Support new commercial contract enquiries with CAPEX & operational standards (i.e. machine speeds etc.)
Facilities, Utilities & Energy:
Oversee HVAC, water systems, boilers, chillers, compressed air, and cleanroom utilities.
Manage facilities, buildings, grounds, and contractor control.
Drive sustainability and energy-saving initiatives.
Automation, Controls & Digitalisation:
Own the automation strategy.
Support MES, data integrity and Industry 4.0 initiatives.
Ensure cybersecurity for control systems.
Budget, People & Performance:
Manage operational and capital budgets.
Develop engineering talent and succession plans.
Monitor KPIs including OEE and equipment uptime.
Education and Qualifications:
Essential:
Degree in Engineering.
10+ years pharmaceutical or GMP-regulated leadership.
Strong knowledge of EU GMP, HPRA/FDA requirements.
Proven CAPEX and maintenance strategy experience.
Desirable:
Master’s degree or Chartered Engineer.
Lean, TPM, Six Sigma experience.
Automation and digital transformation exposure.
Skills and Competencies:
Leadership and communication skills.
Strategic thinker with strong problem-solving.

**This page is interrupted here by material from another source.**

/-- Sub-goal `Prop` G1 (wave 5; registered stub `stub_design_meshQuad`): the Chelkak–Smirnov presentation of the
polyomino of a ccw rectilinear polygon at small mesh (the last open piece of DESIGN±). -/
def stub_design_meshQuad : Prop :=
  (∀ (Rp : Literature.Probability.RandomPlanarGeometry.ConformalRectangle) (l : List ℂ) (h : Literature.Probability.RandomPlanarGeometry.IsSimpleClosedPolygon l) (ρ : ℝ → ℝ), (∀ (k : ℕ) (hk : k < l.length), (l[k]).re = (l[(k + 1) % l.length]'(Nat.mod_lt _ h.pos)).re ∨ (l[k]).im = (l[(k + 1) % l.length]'(Nat.mod_lt _ h.pos)).im) → Continuous ρ → StrictMono ρ → Function.Surjective ρ → (∀ s : ℝ, ρ (s + 1) = ρ s + 1) → Rp.boundary = Literature.Probability.RandomPlanarGeometry.polygonLoop l ∘ ρ → Rp.carrier = (Literature.Probability.RandomPlanarGeometry.polygonDomain l h).carrier → (∀ (k : ℕ) (hk : k < l.length) (θ : ℝ), θ ∈ Set.Ioo (0 : ℝ) 1 → ∀ᶠ s : ℝ in nhdsWithin (0 : ℝ) (Set.Ioi 0), Literature.Probability.RandomPlanarGeometry.polygonLoop l ((k + θ) / l.length) + (s : ℂ) * (Complex.I * (l[(k + 1) % l.length]'(Nat.mod_lt _ h.pos) - l[k])) ∈ Rp.carrier) → ∃ C : ℝ, ∀ᶠ δ in nhdsWithin (0 : ℝ) (Set.Ioi 0), ∃ (E : Finset (Sym2 (Literature.Probability.LatticeModels.Site 2))) (d₀ : Literature.Probability.LatticeModels.Site 2 × Fin 4) (n : Fin 4 → ℕ) (Q : Literature.Probability.RandomPlanarGeometry.ConformalRectangle), (Literature.Probability.LatticeModels.DiscreteRect.IsCSQuadrilateral E d₀ n ∧ Literature.Probability.LatticeModels.DiscreteRect.csDomain E d₀ n δ = Q.carrier ∧ (∀ j : Fin 4, Q.pt j = Literature.Probability.LatticeModels.meshPoint δ (Literature.Probability.LatticeModels.DiscreteRect.csCorner E d₀ n j)) ∧ Q.arc 0 ⊆ Literature.Probability.LatticeModels.DiscreteRect.blackArc E d₀ n δ 0 ∧ Q.arc 2 ⊆ Literature.Probability.LatticeModels.DiscreteRect.blackArc E d₀ n δ 2 ∧ (∀ t : ℝ, dist (Q.boundary t) (Rp.boundary t) ≤ C * δ) ∧ (∀ j : Fin 4, dist (Q.pt j) (Rp.pt j) ≤ C * δ)) ∧ (∀ e, e ∈ E ↔ ∃ s : Literature.Probability.LatticeModels.Site 2, Literature.Probability.LatticeModels.DiscreteRect.closedSq δ s ⊆ closure Rp.carrier ∧ ∃ j : Fin 4, e = s(Literature.Probability.LatticeModels.DiscreteRect.corner s j, Literature.Probability.LatticeModels.DiscreteRect.corner s j + Literature.Probability.LatticeModels.DiscreteRect.dir j)) ∧ (∀ x ∈ Literature.Probability.LatticeModels.DiscreteRect.blackVerts E d₀ n 0, Metric.infDist (Literature.Probability.LatticeModels.meshPoint δ x) (Rp.arc 0) ≤ C * δ) ∧ (∀ x ∈ Literature.Probability.LatticeModels.DiscreteRect.blackVerts E d₀ n 2, Metric.infDist (Literature.Probability.LatticeModels.meshPoint δ x) (Rp.arc 2) ≤ C * δ) ∧ (∀ x ∈ Literature.Probability.LatticeModels.DiscreteRect.verts E, (∃ k : Fin 4, s(x, x + Literature.Probability.LatticeModels.DiscreteRect.dir k) ∉ E) → x ∈ Literature.Probability.LatticeModels.DiscreteRect.blackVerts E d₀ n 0 ∪ Literature.Probability.LatticeModels.DiscreteRect.blackVerts E d₀ n 2 ∨ Metric.infDist (Literature.Probability.LatticeModels.meshPoint δ x) (Rp.arc 1 ∪ Rp.arc 3) ≤ C * δ))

Excellent stakeholder management.
Data-driven decision-making.
Ability to manage change in a regulated environment.
Applicants from diverse backgrounds, including those returning after a career break or with transferable skills from non-traditional career paths, are encouraged to apply. We value varied experiences and are committed to fostering an inclusive environment that supports individuals with disabilities.